Bow season buck

Conditions for antler growth were excellent throughout the winter, spring and early summer. That should mean some good bucks available during archery season and early hunting with Managed Lands permits.

For Texas deer hunters the season never ends. There is just a little rest period when they are not in a blind hunting.

That timeout is about to come to an end with the opening of the statewide archery season and the beginning of gun hunting with Managed Lands Deer Permits on Saturday.

It seems like the wait since the end of the last season has been long, but for hunters throughout the state it looks like it is going to have been worth it. Even with a real Texas summer finally showing up, range conditions going back to last fall have been ideal for antler development and deer survival

“Deer season is expected to be a good one this year, even though we have hot, dry weather in August,” said Alan Cain, Texas Parks and Wildlife Department’s white-tailed deer program leader. “Conditions over the past winter and spring resulted in excellent habitat conditions statewide and will translate in to great antler quality this fall statewide. There are a few pockets in western South Texas that are bit drier than the rest of the state, but should still see good quality.”

With a herd growth of almost 4% annually since 2005, Texas has an estimated white-tailed deer population of 5.4 million. During the 2018-19 season hunters took an estimated 884,000 deer. TPWD says about 12% of the harvest comes in October, but it does not break down whether it is by bow hunters or permitted gun hunters.

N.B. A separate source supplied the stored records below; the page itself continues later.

/-- **END 1 — PURE SECOND DIFFERENCES, ROW FORM**: there are `B₂, δ > 0` (functions of `d` only) such that for all `k N L`, every
level `j ≤ k`, directions `μ, ν`, row `p` and block `y₁`,
`Σ_{q : cubeI j q = y₁} |∇_μ∇_ν gFlat j (p, q)| ≤ B₂·(1 + log L^j)·e^{−δ·nbd_j(cubeI j p, y₁)}`
(`∇_μ∇_ν gFlat j (p,q) = gFlat j (p+e_μ+e_ν, q) − gFlat j (p+e_μ, q) − gFlat j (p+e_ν, q) + gFlat j (p, q)`). [folklore] -/
theorem cubeSum_rowDiff_rowDiff_gFlat_le :
    ∃ B₂ δ : ℝ, 0 < B₂ ∧ 0 < δ ∧ ∀ (k N L : ℕ) [NeZero N] [NeZero L] (j : ℕ), j ≤ k →
      ∀ (μ ν : Fin (d + 1)) (p : TPt (d + 1) (N * L ^ k) × Fin (d + 1)) (y₁ : TPt (d + 1) (levM k N L j)),
        ∑ q ∈ Finset.univ.filter (fun q => cubeI (d + 1) k N L (Fin (d + 1)) j q = y₁),
            |rowDiff d k N L μ (rowDiff d k N L ν (gFlat d k N L j)) p q|
          ≤ B₂ * (1 + Real.log ((L : ℝ) ^ j)) *
            Real.exp (-(δ * nbd (d + 1) k N L j (cubeI (d + 1) k N L (Fin (d + 1)) j p) y₁)) := by
  obtain ⟨B₂, δ, hB₂, hδ, hrow, -⟩ := cubeSum_second_order_gFlat_le d
  exact ⟨B₂, δ, hB₂, hδ, hrow⟩
import Summits.BirchSwinnertonDyer.Rank2.LevelFifteenManinTablesDefs
import HarnessLib

/-!
# Manin symbols on `Γ₀(15)`, I: the 24 M-symbol values of a cusp form, their relations, and the certified
# `T`-move / `S`-move identities `W_P − W_{PT} = a₁E₁ + a₂E₂`, `W_P − x_P − W_{PS} = a₁E₁ + a₂E₂`

Cell `bsd-rank2` (D-0036), seat `bsd-rank2-eng` GEN 8 (director-bsd g8, 2026-08-27T09:39:43Z: discharge
`LevelFifteenSymbolParity` as a theorem). For ANY `h ∈ S₂(Γ₀(15))`:

* `msymbolSL_eq_of_row` — `[k']_h = [k]_h` when the bottom rows of `k, k' ∈ SL(2, ℤ)` are proportional mod `15`
  (`k' k⁻¹ ∈ Γ₀(15)`, tree `msymbolSL_mul_of_mem`);
* `xval_rel2`, `xval_rel3` — the two-term and three-term relations among the 24 values `x_P(h)` (tree
  `msymbolSL_add_msymbolSL_mul_S`, `msymbolSL_three_term`, with the index maps `sIdx`, `tsIdx` certified by `decide`);
* `ev_relComb` — every certified relation combination evaluates to `0`;
* `W_sub_W_tIdx`, `W_sub_xval_sub_W_sIdx` — the 48 move identities, each reduced by `decide` on the integer certificate
  tables of `LevelFifteenManinTablesDefs` to `ev_relComb`.

THEOREMS ONLY; no `sorry`; standard axioms. PARTITION: none — r_an ≥ 2, summit axis S0; TWIN (D-0056): n/a. B1 honesty:
linear algebra of M-symbols at level 15; no S0 motion.

References: Ju. I. Manin, *Izv. Akad. Nauk SSSR* 36 (1972) §1.7, Thm. 1.9 [Manin1972]; J. E. Cremona, *Algorithms for
modular elliptic curves* (1997) §2.1–§2.3 [CremonaAlgorithms1997].
-/

noncomputable section

open scoped MatrixGroups ModularForm

open CongruenceSubgroup Matrix.SpecialLinearGroup ModularGroup
open Literature.NumberTheory.EllipticCurves.ModularForms

namespace Summit.BirchSwinnertonDyer.Rank2.LevelFifteen

/-! ### §1 M-symbols only see the bottom row modulo the level -/

/-- `[k']_h = [k]_h` when `N ∣ c'd − d'c`, i.e. `k' k⁻¹ ∈ Γ₀(N)` (bottom rows proportional modulo `N`).
[cite: CremonaAlgorithms1997, §2.2 Prop. 2.2.2] -/
theorem msymbolSL_eq_of_row {N : ℕ} [NeZero N] (h : CuspForm (Gamma0 N) 2) {k k' : SL(2, ℤ)}
    (hdiv : (N : ℤ) ∣ k' 1 0 * k 1 1 - k' 1 1 * k 1 0) : msymbolSL h k' = msymbolSL h k := by
  have hmem : k' * k⁻¹ ∈ Gamma0 N := by
    rw [Gamma0_mem]
    have e : (k' * k⁻¹) 1 0 = k' 1 0 * k 1 1 - k' 1 1 * k 1 0 := by
      rw [Matrix.SpecialLinearGroup.SL2_inv_expl]
      simp [Matrix.mul_apply, Fin.sum_univ_two]
      ring
    rw [e]
    obtain ⟨t, ht⟩ := hdiv
    rw [ht]; push_cast; simp
  have := msymbolSL_mul_of_mem h hmem k
  rwa [inv_mul_cancel_right] at this

/-! ### §2 Bottom rows of `kS`, `kTS`, `k(TS)²`, and of the representatives -/

/-- Bottom row of `kS`. [folklore] -/
theorem mul_S_apply_10 (k : SL(2, ℤ)) : (k * S) 1 0 = k 1 1 := by
  simp [coe_S, Matrix.mul_apply, Fin.sum_univ_two]

/-- Bottom row of `kS`. [folklore] -/
theorem mul_S_apply_11 (k : SL(2, ℤ)) : (k * S) 1 1 = -k 1 0 := by
  simp [coe_S, Matrix.mul_apply, Fin.sum_univ_two]

/-- Bottom row of `kTS`. [folklore] -/
theorem mul_TS_apply_10 (k : SL(2, ℤ)) : (k * (T * S)) 1 0 = k 1 0 + k 1 1 := by
  simp [coe_S, coe_T, Matrix.mul_apply, Fin.sum_univ_two]

/-- Bottom row of `kTS`. [folklore] -/
theorem mul_TS_apply_11 (k : SL(2, ℤ)) : (k * (T * S)) 1 1 = -k 1 0 := by
  simp [coe_S, coe_T, Matrix.mul_apply, Fin.sum_univ_two]

/-- Bottom row of `k(TS)²`. [folklore] -/
theorem mul_TS_sq_apply_10 (k : SL(2, ℤ)) : (k * (T * S) ^ 2) 1 0 = k 1 1 := by
  rw [pow_two, ← mul_assoc, mul_TS_apply_10, mul_TS_apply_10, mul_TS_apply_11]; ring

/-- Bottom row of `k(TS)²`. [folklore] -/
theorem mul_TS_sq_apply_11 (k : SL(2, ℤ)) : (k * (T * S) ^ 2) 1 1 = -k 1 0 - k 1 1 := by
  rw [pow_two, ← mul_assoc, mul_TS_apply_11, mul_TS_apply_10]; ring

/-- Bottom row of the representative. [folklore] -/
@[simp] theorem rep_apply_10 (P : Fin 24) : (rep P) 1 0 = repC P := rfl

/-- Bottom row of the representative. [folklore] -/
@[simp] theorem rep_apply_11 (P : Fin 24) : (rep P) 1 1 = repD P := rfl

/-! ### §3 The index maps are right (`decide`) and the relations among the 24 values -/

/-- `sIdx` is the class of `rep P · S`. [folklore] -/
theorem sIdx_ok : ∀ P : Fin 24, (15 : ℤ) ∣ repD P * repD (sIdx P) - (-repC P) * repC (sIdx P) := by decide

/-- `tsIdx` is the class of `rep P · TS`. [folklore] -/
theorem tsIdx_ok : ∀ P : Fin 24,
    (15 : ℤ) ∣ (repC P + repD P) * repD (tsIdx P) - (-repC P) * repC (tsIdx P) := by decide

/-- `tsIdx ∘ tsIdx` is the class of `rep P · (TS)²`. [folklore] -/
theorem tsIdx_tsIdx_ok : ∀ P : Fin 24,
    (15 : ℤ) ∣ repD P * repD (tsIdx (tsIdx P)) - (-repC P - repD P) * repC (tsIdx (tsIdx P)) := by decide

/-- `sIdx` is an involution. [folklore] -/
theorem sIdx_sIdx : ∀ P : Fin 24, sIdx (sIdx P) = P := by decide

/-- `tsIdx` has order `3`. [folklore] -/
theorem tsIdx_tsIdx_tsIdx : ∀ P : Fin 24, tsIdx (tsIdx (tsIdx P)) = P := by decide

variable (h : CuspForm (Gamma0 15) 2)

/-- `[rep P · S] = x_{sIdx P}`. [cite: CremonaAlgorithms1997, §2.2] -/
theorem msymbolSL_rep_mul_S (P : Fin 24) : msymbolSL h (rep P * S) = xval h (sIdx P) :=
  msymbolSL_eq_of_row h (by rw [mul_S_apply_10, mul_S_apply_11, rep_apply_10, rep_apply_11,
    rep_apply_10, rep_apply_11]; exact_mod_cast sIdx_ok P)

/-- `[rep P · TS] = x_{tsIdx P}`. [cite: CremonaAlgorithms1997, §2.2] -/
theorem msymbolSL_rep_mul_TS (P : Fin 24) : msymbolSL h (rep P * (T * S)) = xval h (tsIdx P) :=
  msymbolSL_eq_of_row h (by rw [mul_TS_apply_10, mul_TS_apply_11, rep_apply_10, rep_apply_11,
    rep_apply_10, rep_apply_11]; exact_mod_cast tsIdx_ok P)

/-- `[rep P · (TS)²] = x_{tsIdx (tsIdx P)}`. [cite: CremonaAlgorithms1997, §2.2] -/
theorem msymbolSL_rep_mul_TS_sq (P : Fin 24) :
    msymbolSL h (rep P * (T * S) ^ 2) = xval h (tsIdx (tsIdx P)) :=
  msymbolSL_eq_of_row h (by rw [mul_TS_sq_apply_10, mul_TS_sq_apply_11, rep_apply_10, rep_apply_11,
    rep_apply_10, rep_apply_11]; exact_mod_cast tsIdx_tsIdx_ok P)

/-- **Two-term relations** `x_P + x_{PS} = 0`. [cite: CremonaAlgorithms1997, §2.1 (2.1.4)] -/
theorem xval_rel2 (P : Fin 24) : xval h P + xval h (sIdx P) = 0 := by
  rw [← msymbolSL_rep_mul_S]; exact msymbolSL_add_msymbolSL_mul_S h (rep P)

/-- **Three-term relations** `x_P + x_{P·TS} + x_{P·(TS)²} = 0`. [cite: CremonaAlgorithms1997, §2.1 (2.1.3)] -/
theorem xval_rel3 (P : Fin 24) : xval h P + xval h (tsIdx P) + xval h (tsIdx (tsIdx P)) = 0 := by
  rw [← msymbolSL_rep_mul_TS, ← msymbolSL_rep_mul_TS_sq]; exact msymbolSL_three_term h (rep P)

/-! ### §4 Evaluation of formal vectors and the reflection lemma -/

section Ev

variable (x : Fin 24 → ℂ)

omit h in
/-- `ev` is additive. [folklore] -/
theorem ev_add (u v : Fin 24 → ℤ) : ev x (u + v) = ev x u + ev x v := by
  simp only [ev, Pi.add_apply, Int.cast_add, add_mul, Finset.sum_add_distrib]

omit h in
/-- `ev` respects subtraction. [folklore] -/
theorem ev_sub (u v : Fin 24 → ℤ) : ev x (u - v) = ev x u - ev x v := by
  simp only [ev, Pi.sub_apply, Int.cast_sub, sub_mul, Finset.sum_sub_distrib]

omit h in
/-- `ev` respects integer scaling. [folklore] -/
theorem ev_smul (a : ℤ) (u : Fin 24 → ℤ) : ev x (a • u) = (a : ℂ) * ev x u := by
  simp only [ev, Pi.smul_apply, smul_eq_mul, Int.cast_mul, mul_assoc, Finset.mul_sum]

omit h in
/-- `ev` of a unit vector. [folklore] -/
theorem ev_single (P : Fin 24) : ev x (Pi.single P 1) = x P := by
  rw [ev, Finset.sum_eq_single P]
  · simp
  · intro b _ hb; simp [hb]
  · intro hP; exact absurd (Finset.mem_univ P) hP

omit h in
/-- `ev` only depends on the values of the vector. [folklore] -/
theorem ev_congr {u v : Fin 24 → ℤ} (huv : ∀ i, u i = v i) : ev x u = ev x v := by
  rw [show u = v from funext huv]

omit h in
/-- **Reflection lemma**: a certified combination of two-term and three-term relations evaluates to `0` on any
values satisfying the relations. [cite: Manin1972, Thm. 1.9] -/
theorem ev_relComb (hr2 : ∀ P, x P + x (sIdx P) = 0) (hr3 : ∀ P, x P + x (tsIdx P) + x (tsIdx (tsIdx P)) = 0)
    (m₂ m₃ : Fin 24 → ℤ) : ev x (relComb m₂ m₃) = 0 := by
  -- the permutations `sIdx` (involution) and `tsIdx` (order 3) of `Fin 24`
  let σ : Equiv.Perm (Fin 24) := ⟨sIdx, sIdx, sIdx_sIdx, sIdx_sIdx⟩
  let τ : Equiv.Perm (Fin 24) := ⟨tsIdx, fun i ↦ tsIdx (tsIdx i), fun i ↦ tsIdx_tsIdx_tsIdx i,
    fun i ↦ tsIdx_tsIdx_tsIdx i⟩
  have h2 : ∑ i, (m₂ (sIdx i) : ℂ) * x i = ∑ i, (m₂ i : ℂ) * x (sIdx i) := by
    rw [← Equiv.sum_comp σ (fun i ↦ (m₂ (sIdx i) : ℂ) * x i)]
    refine Finset.sum_congr rfl fun i _ ↦ ?_
    change (m₂ (sIdx (sIdx i)) : ℂ) * x (sIdx i) = _
    rw [sIdx_sIdx]
  have h3a : ∑ i, (m₃ (tsIdx i) : ℂ) * x i = ∑ i, (m₃ i : ℂ) * x (tsIdx (tsIdx i)) := by
    rw [← Equiv.sum_comp (τ.trans τ) (fun i ↦ (m₃ (tsIdx i) : ℂ) * x i)]
    refine Finset.sum_congr rfl fun i _ ↦ ?_
    change (m₃ (tsIdx (tsIdx (tsIdx i))) : ℂ) * x (tsIdx (tsIdx i)) = _
    rw [tsIdx_tsIdx_tsIdx]
  have h3b : ∑ i, (m₃ (tsIdx (tsIdx i)) : ℂ) * x i = ∑ i, (m₃ i : ℂ) * x (tsIdx i) := by
    rw [← Equiv.sum_comp τ (fun i ↦ (m₃ (tsIdx (tsIdx i)) : ℂ) * x i)]
    refine Finset.sum_congr rfl fun i _ ↦ ?_
    change (m₃ (tsIdx (tsIdx (tsIdx i))) : ℂ) * x (tsIdx i) = _
    rw [tsIdx_tsIdx_tsIdx]
  have hsum : ev x (relComb m₂ m₃) =
      (∑ i, (m₂ i : ℂ) * x i + ∑ i, (m₂ (sIdx i) : ℂ) * x i) +
        (∑ i, (m₃ i : ℂ) * x i + ∑ i, (m₃ (tsIdx i) : ℂ) * x i + ∑ i, (m₃ (tsIdx (tsIdx i)) : ℂ) * x i) := by
    simp only [ev, relComb, Int.cast_add, add_mul, Finset.sum_add_distrib]
    ring
  rw [hsum, h2, h3a, h3b, ← Finset.sum_add_distrib, ← Finset.sum_add_distrib, ← Finset.sum_add_distrib]
  have e2 : ∑ i, ((m₂ i : ℂ) * x i + (m₂ i : ℂ) * x (sIdx i)) = 0 :=
    Finset.sum_eq_zero fun i _ ↦ by rw [← mul_add, hr2 i, mul_zero]
  have e3 : ∑ i, ((m₃ i : ℂ) * x i + (m₃ i : ℂ) * x (tsIdx (tsIdx i)) + (m₃ i : ℂ) * x (tsIdx i)) = 0 :=
    Finset.sum_eq_zero fun i _ ↦ by
      rw [← mul_add, ← mul_add, add_right_comm, hr3 i, mul_zero]
  rw [e2, e3, add_zero]

end Ev

/-! ### §5 The certified move identities -/

/-- Certificate check for the `T`-moves (pure integer arithmetic on the tables). [folklore] -/
theorem tCert_ok : ∀ P i : Fin 24,
    chainTab P i - chainTab (tIdx P) i - tA1 P * e1Tab i - tA2 P * e2Tab i = relComb (tCert2 P) (tCert3 P) i := by
  decide

/-- Certificate check for the `S`-moves (pure integer arithmetic on the tables). [folklore] -/
theorem sCert_ok : ∀ P i : Fin 24,
    chainTab P i - (Pi.single P (1 : ℤ) : Fin 24 → ℤ) i - chainTab (sIdx P) i - sA1 P * e1Tab i - sA2 P * e2Tab i =
      relComb (sCert2 P) (sCert3 P) i := by
  decide

/-- **`T`-move identity**: `W_P − W_{P·T} = a₁ E₁ + a₂ E₂` with `(a₁, a₂) = (tA1 P, tA2 P)`.
[cite: Manin1972, Thm. 1.9] -/
theorem W_sub_W_tIdx (P : Fin 24) :
    W h P - W h (tIdx P) = (tA1 P : ℂ) * E₁ h + (tA2 P : ℂ) * E₂ h := by
  have key : ev (xval h) (chainTab P - chainTab (tIdx P) - tA1 P • e1Tab - tA2 P • e2Tab) = 0 := by
    rw [ev_congr (xval h) (v := relComb (tCert2 P) (tCert3 P)) (fun i ↦ by
      simpa [Pi.sub_apply, Pi.smul_apply, smul_eq_mul] using tCert_ok P i)]
    exact ev_relComb (xval h) (xval_rel2 h) (xval_rel3 h) _ _
  rw [ev_sub, ev_sub, ev_sub, ev_smul, ev_smul] at key
  unfold W E₁ E₂
  linear_combination key

/-- **`S`-move identity**: `W_P − x_P − W_{P·S} = a₁ E₁ + a₂ E₂` with `(a₁, a₂) = (sA1 P, sA2 P)`.
[cite: Manin1972, Thm. 1.9] -/
theorem W_sub_xval_sub_W_sIdx (P : Fin 24) :
    W h P - xval h P - W h (sIdx P) = (sA1 P : ℂ) * E₁ h + (sA2 P : ℂ) * E₂ h := by
  have key : ev (xval h)
      (chainTab P - (Pi.single P (1 : ℤ) : Fin 24 → ℤ) - chainTab (sIdx P) - sA1 P • e1Tab - sA2 P • e2Tab) = 0 := by
    rw [ev_congr (xval h) (v := relComb (sCert2 P) (sCert3 P)) (fun i ↦ by
      simpa [Pi.sub_apply, Pi.smul_apply, smul_eq_mul] using sCert_ok P i)]
    exact ev_relComb (xval h) (xval_rel2 h) (xval_rel3 h) _ _
  rw [ev_sub, ev_sub, ev_sub, ev_sub, ev_smul, ev_smul, ev_single] at key
  unfold W E₁ E₂
  linear_combination key

end Summit.BirchSwinnertonDyer.Rank2.LevelFifteen

end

Surveys have shown more than 185,000 hunters in Texas deer hunt with archery equipment at some point in the entire deer season, a number that has been stable for several years.

Once plagued by a high wound-loss rate, bow hunting’s success rate seemingly has improved over the years with improved equipment. Archery equipment, including bows, arrows and broadheads, and now digital range finders/sights, have come a long way since bow hunting first became legal in a limited number of counties in 1959.

While first designated as an archery-only period, October is now potentially open to a lot of gun hunters as well with almost 12,000 properties covering more than 27.7 million acres enrolled in the MLDP program. Last season, hunters took 189,300 white-tailed deer, or about 21.5% of the total harvest, using the permits.

Whether bow hunting or with a gun, Cain said there are a number of advantages to the early start. One is for those looking for quality bucks — the ability to hunt while the deer are still in a summer pattern and before they begin breaking points fighting in pre-rut and rutting activity.

From a management standpoint it is also a good time to reduce numbers to allow more native vegetation throughout the season and to cull less desirable bucks before they have a chance to breed.

The down side is that warm weather that can slow deer movement and make quick processing urgent. Early hunting can also result in big bucks being taken before they have a chance to breed, which is not optimum. And while fawns are weaned by October, they are still learning from their mothers and could struggle depending on conditions.

Because of previous high fawn crops and a reduced harvest last year, this is expected to be a good antler season.

“Based on the above-average fawn crop in 2012-14, expect to see more bucks in the 5.5- to 7.5-year-old age classes,” Cain said in his annual season outlook. “Over the last five years 14 to 18% of the buck harvest has been comprised of bucks in the 5.5-year-old age class or older, with most of the harvest (43 to 47 percent) comprised of the 3.5- and 4.5-year-old bucks.”

Last year’s total harvest was down about 4%, and hunters took less doe than they have in recent seasons.

According to Cain’s outlook the Edwards Plateau continues to be the deerest spot in Texas with an estimated 2.4 million deer.

“Hunters looking for opportunities to see lots of deer when afield should put this area on the priority list to hunt this fall. Hunter success in this region runs about 78%,” Cain said.

He is projecting above-average antler quality throughout the region, but still recommends hunters do a better job harvesting does to help reduce overall numbers.

In the Pineywoods, where bow hunting really got its start in Texas, the population has fluctuated between about 240,000 and 285,000 deer over the last five years.

“Plagued by relatively low fawn production (16-35 percent) the last five years population growth has remained relatively stable, although the last three years have seen an increasing trend in the fawn production above the long-term average of 30 percent,” Cain said.

Good to above-average fawn production and antler quality is expected in the region, especially on better managed properties.

“Based on previous years fawn production, hunters should expect to see a good number of 1.5-, 2.5- and 6.5-year-old bucks relative to other age classes. Buck harvest trends indicate that 57.8 percent of the harvest were bucks 3.5 years old or older, a byproduct of the antler restriction regulation,” Cain said.

The reports of above-average quality are much the same across the state. If there is a dark cloud, and it is only a tiny one, it might be in South Texas where the numbers of 5.5 and older deer are expected to be down this season. On the other hand, range conditions have been excellent throughout the region during the antler-growing season.

The archery-only season remains open through Nov. 1 this season.